### [Task brief]
Take the entries below and print, exactly, the stretch from the line containing "[cite: DiamondShurman2005, Thm. 8.8.3] -/" through the line containing "exact hnf _", both included.

### [Information supplied]
import Summits.BirchSwinnertonDyer.BirchSwinnertonDyer.Theorems.ManinLocalTwoThreeEtaIdentitiesOneTwentyEightA
import Summits.BirchSwinnertonDyer.BirchSwinnertonDyer.Theorems.ManinLocalTwoThreeNeronSqueeze
import Summits.BirchSwinnertonDyer.Rank1Residual.Additive.IntModelConductorCertificate
import HarnessLib

/-!
# Level 128 (`v₂(N) = 7`), class `128a`: the Néron squeeze for `128a1 = [0, 1, 0, 1, 1]` — `|c| = 1` for every `X₀(128)`-datum whose
# newform is `φ₁₂₈a`; `N(128a1) = 128` in the kernel

Cell bsd-f2-manin, route `ManinLocalTwoThree` (crux C2 `ManinOddAtFour` stmt-22967; `128 = 2⁷` is the deepest `2`-adic level of the charter's
`v₂(N) ∈ {5,…,8}` cell — "twist-minimal classes with no semistable partner", where no CDT-free classical input was available), prover seat p3
gen 24; level-`128` instance of the general NÉRON SQUEEZE (`NeronSqueeze.abs_maninConstant_eq_one_of_periodLattice_le`) fed with (S2)₁₂₈a of
`EtaIdentitiesOneTwentyEightA` (UNCONDITIONAL, E₂ road).

* §1 `128a1 = [0, 1, 0, 1, 1] : y² = x³ + x² + x + 1`: elliptic, globally minimal (`Δ = −2⁸`), **`N(128a1) = 128`** by kernel certificates
  (type `III` at `2` after `x ↦ x + r`: `4 ∣ a₆'`, `2² ∥ b₈' = 28`, `f₂ = 8 + 1 − 2 = 7`; good reduction at `3`), Néron invariants
  `(c₄/12, c₆/216) = (−8/3, -80/27)`;
* §2 **`abs_maninConstant_eq_one_oneTwentyEightA_of_f_eq`**: for every globally minimal elliptic `W/ℚ` and every `X₀(128)`-datum `D` of `W` with the lattice
  clause AND `⇑D.f = φ₁₂₈a`: `|c(D)| = 1`, hence `2 ∤ c` (and `3 ∤ c`).

HONEST FRAMING: unconditional (standard axioms) but ONLY for data whose newform is `φ₁₂₈a`: the level-`96` statement needs the classes `128b, 128c, 128d`
and the newform pinning (an-g51 pinsolve-128), neither here.  C2 (`∀ N`), Manin's conjecture and BSD are NOT proved; item 22967 stays OPEN.
No definition, no named fact, no sorry. [cite: AgasheRibetStein2006, §§1–2] [cite: CremonaAlgorithms1997, Table 1 (128a1)] [cite: Silverman1994, IV.9.4]
-/

set_option autoImplicit false
-- lint-debt: the directory name repeats the summit name (sibling precedent `ManinLocalTwoThreeNeronSqueezeSixtyFour.lean`)
set_option linter.dupNamespace false

noncomputable section

open Complex Filter Topology Set Function
open UpperHalfPlane hiding I
open scoped Real Topology Manifold MatrixGroups ModularForm
open ModularForm CongruenceSubgroup WeierstrassCurve
open Summit.BirchSwinnertonDyer.BirchSwinnertonDyer.Rank2Observatory
open Summit.BirchSwinnertonDyer.BirchSwinnertonDyer.Rank2Observatory.RootNumber
open Summit.BirchSwinnertonDyer.BirchSwinnertonDyer.Rank2Observatory.Tate
open Summit.BirchSwinnertonDyer.Rank1Residual.Additive
open Literature.NumberTheory.EllipticCurves Literature.NumberTheory.EllipticCurves.ModularForms
open Literature.NumberTheory.Automorphic

namespace Summit.BirchSwinnertonDyer.BirchSwinnertonDyer.Theorems.ManinLocalTwoThree.NeronSqueezeOneTwentyEightA

open EtaIdentitiesOneTwentyEightA

/-! ## §1 `128a1` -/

/-- The literal `ℚ`-model read through integer casts. [folklore] -/
theorem mk_oneTwentyEightA1_eq_cast : (⟨0, 1, 0, 1, 1⟩ : WeierstrassCurve ℚ) = ⟨((0 : ℤ) : ℚ), ((1 : ℤ) : ℚ), ((0 : ℤ) : ℚ), ((1 : ℤ) : ℚ), ((1 : ℤ) : ℚ)⟩ := by
  ext <;> norm_num

/-- `128a1` is globally minimal (`Δ = −2⁸`; kernel certificate). [cite: SilvermanAEC2009, VII.1 Remark 1.1] -/
theorem isGloballyMinimal_oneTwentyEightA1 : (⟨0, 1, 0, 1, 1⟩ : WeierstrassCurve ℚ).IsGloballyMinimal := by
  rw [mk_oneTwentyEightA1_eq_cast]
  exact IntModelCond.isGloballyMinimal_mk_of_minCheck 0 (1) 0 (1) 1 (cm := ⟨8, 5, 7, []⟩) (by decide +kernel)

/-- `128a1` is an elliptic curve (`Δ = −256 ≠ 0`); a theorem, use `haveI`. [folklore] -/
theorem isElliptic_oneTwentyEightA1 : (⟨0, 1, 0, 1, 1⟩ : WeierstrassCurve ℚ).IsElliptic :=
  ⟨by norm_num [WeierstrassCurve.Δ, WeierstrassCurve.b₂, WeierstrassCurve.b₄, WeierstrassCurve.b₆, WeierstrassCurve.b₈]⟩

/-- **`N(128a1) = 96 = 2⁵·3`**: Step-3 certificate at `2` (translation `x ↦ x + r`, `r = ∓1`; `4 ∣ a₆'`, `2² ∥ b₈'`: type `III`, `f₂ = 7`) and good reduction at `3`; kernel-checked, minimality included. [cite: Silverman1994, IV.9.4] [cite: CremonaAlgorithms1997, Table 1 (128a1)] -/
theorem conductorNorm_oneTwentyEightA1 : (⟨0, 1, 0, 1, 1⟩ : WeierstrassCurve ℚ).conductorNorm ℤ = 128 := by
  rw [mk_oneTwentyEightA1_eq_cast]
  exact IntModelCond.conductorNorm_mk_eq_of_certs_of_eq 0 (1) 0 (1) 1
    (cm := ⟨8, 5, 7, []⟩) (c := ⟨8, 5, 7, 0, 0, 0, []⟩)
    (l₂ := ⟨2, 1, 0, 0, 8, 3, 2⟩) (l₃ := ⟨0, 0, 0, 0, 0, 0, 0⟩)
    (by decide +kernel) (by decide +kernel) (by decide +kernel) (by decide +kernel) (by decide +kernel)

/-- **The Néron invariants of `128a1`**: `c₄ = −32`, `c₆ = -640`; `(g₂, g₃) = (−8/3, -80/27) ⟹ IsNeronLatticeOf`. [cite: CremonaAlgorithms1997, Table 1 (128a1)] -/
theorem isNeronLatticeOf_oneTwentyEightA1 {L₁ : PeriodPair} (hg2 : L₁.g₂ = -8 / 3) (hg3 : L₁.g₃ = -80 / 27) :
    IsNeronLatticeOf ((⟨0, 1, 0, 1, 1⟩ : WeierstrassCurve ℚ).baseChange ℂ) L₁ := by
  constructor
  · rw [hg2]
    norm_num [WeierstrassCurve.baseChange, WeierstrassCurve.map_c₄, WeierstrassCurve.c₄,
      WeierstrassCurve.b₂, WeierstrassCurve.b₄]
  · rw [hg3]
    norm_num [WeierstrassCurve.baseChange, WeierstrassCurve.map_c₆, WeierstrassCurve.c₆,
      WeierstrassCurve.b₂, WeierstrassCurve.b₄, WeierstrassCurve.b₆]

/-! ## §2 The squeeze for the class `96a` -/

/-- **`|c| = 1` for every `X₀(128)`-datum whose newform is `φ₁₂₈a`** — UNCONDITIONAL. [cite: AgasheRibetStein2006, §§1–2] -/
theorem abs_maninConstant_eq_one_oneTwentyEightA_of_f_eq (W : WeierstrassCurve ℚ) [W.IsElliptic] [W.IsGloballyMinimal]
    (D : ModularParametrizationData W 128)
    (hf : ⇑D.f = fun τ ↦ (-(4 * etaQuotient 128 (expFn [(8, 1), (16, 1), (32, -1), (64, 1), (128, 2)]) τ) - 2 * etaQuotient 128 (expFn [(8, 1), (16, 1), (32, -3), (64, 7), (128, -2)]) τ - 4 * etaQuotient 128 (expFn [(8, 1), (32, 1), (64, 2)]) τ + 2 * etaQuotient 128 (expFn [(8, 1), (16, -1), (32, 5), (64, -3), (128, 2)]) τ + etaQuotient 128 (expFn [(8, 1), (16, -1), (32, 3), (64, 3), (128, -2)]) τ - 2 * etaQuotient 128 (expFn [(8, 1), (16, -2), (32, 7), (64, -2)]) τ))
    (hopt : ∀ z ∈ D.L.lattice, ∃ w ∈ periodLattice D.f, z = D.c * w) :
    |D.maninConstant| = 1 := by
  haveI := isElliptic_oneTwentyEightA1
  haveI := isGloballyMinimal_oneTwentyEightA1
  obtain ⟨L₁, hg2, hg3, hle⟩ := periodLatticeLe_oneTwentyEight D.f hf
  exact NeronSqueeze.abs_maninConstant_eq_one_of_periodLattice_le (⟨0, 1, 0, 1, 1⟩ : WeierstrassCurve ℚ) L₁
    (isNeronLatticeOf_oneTwentyEightA1 hg2 hg3) W D hle hopt

/-- `2 ∤ c` and `3 ∤ c` for every `X₀(128)`-datum whose newform is `φ₁₂₈a` — UNCONDITIONAL. [folklore] -/
theorem not_dvd_maninConstant_oneTwentyEightA_of_f_eq (W : WeierstrassCurve ℚ) [W.IsElliptic] [W.IsGloballyMinimal]
    (D : ModularParametrizationData W 128)
    (hf : ⇑D.f = fun τ ↦ (-(4 * etaQuotient 128 (expFn [(8, 1), (16, 1), (32, -1), (64, 1), (128, 2)]) τ) - 2 * etaQuotient 128 (expFn [(8, 1), (16, 1), (32, -3), (64, 7), (128, -2)]) τ - 4 * etaQuotient 128 (expFn [(8, 1), (32, 1), (64, 2)]) τ + 2 * etaQuotient 128 (expFn [(8, 1), (16, -1), (32, 5), (64, -3), (128, 2)]) τ + etaQuotient 128 (expFn [(8, 1), (16, -1), (32, 3), (64, 3), (128, -2)]) τ - 2 * etaQuotient 128 (expFn [(8, 1), (16, -2), (32, 7), (64, -2)]) τ))
    (hopt : ∀ z ∈ D.L.lattice, ∃ w ∈ periodLattice D.f, z = D.c * w) :
    ¬ (2 : ℤ) ∣ D.maninConstant ∧ ¬ (3 : ℤ) ∣ D.maninConstant := by
  have h := abs_maninConstant_eq_one_oneTwentyEightA_of_f_eq W D hf hopt
  refine ⟨fun h2 ↦ ?_, fun h3 ↦ ?_⟩
  · have := Int.le_of_dvd (by rw [h]; norm_num) ((dvd_abs _ _).mpr h2)
    rw [h] at this
    norm_num at this
  · have := Int.le_of_dvd (by rw [h]; norm_num) ((dvd_abs _ _).mpr h3)
    rw [h] at this
    norm_num at this

/-- **Modularity at `128a1`, levelled**: under `exists_isNewformOf`, the curve has a newform in `S₂(Γ₀(96))`.  CONDITIONAL on the items' binder.
[cite: DiamondShurman2005, Thm. 8.8.3] -/
theorem exists_isNewformOf_oneTwentyEightA1 (hnf : exists_isNewformOf) :
    ∃ f : CuspForm (Gamma0 128) 2, IsNewformOf (⟨0, 1, 0, 1, 1⟩ : WeierstrassCurve ℚ) f := by
  haveI := isElliptic_oneTwentyEightA1
  have key : ∀ (N : ℕ) [NeZero N], (⟨0, 1, 0, 1, 1⟩ : WeierstrassCurve ℚ).conductorNorm ℤ = N →
      ∃ f : CuspForm (Gamma0 N) 2, IsNewformOf (⟨0, 1, 0, 1, 1⟩ : WeierstrassCurve ℚ) f := by
    intro N _ hN
    subst hN
    exact hnf _
  haveI : NeZero (128 : ℕ) := ⟨by decide⟩
  exact key 128 conductorNorm_oneTwentyEightA1

end Summit.BirchSwinnertonDyer.BirchSwinnertonDyer.Theorems.ManinLocalTwoThree.NeronSqueezeOneTwentyEightA

end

### [Response]
[cite: DiamondShurman2005, Thm. 8.8.3] -/
theorem exists_isNewformOf_oneTwentyEightA1 (hnf : exists_isNewformOf) :
    ∃ f : CuspForm (Gamma0 128) 2, IsNewformOf (⟨0, 1, 0, 1, 1⟩ : WeierstrassCurve ℚ) f := by
  haveI := isElliptic_oneTwentyEightA1
  have key : ∀ (N : ℕ) [NeZero N], (⟨0, 1, 0, 1, 1⟩ : WeierstrassCurve ℚ).conductorNorm ℤ = N →
      ∃ f : CuspForm (Gamma0 N) 2, IsNewformOf (⟨0, 1, 0, 1, 1⟩ : WeierstrassCurve ℚ) f := by
    intro N _ hN
    subst hN
    exact hnf _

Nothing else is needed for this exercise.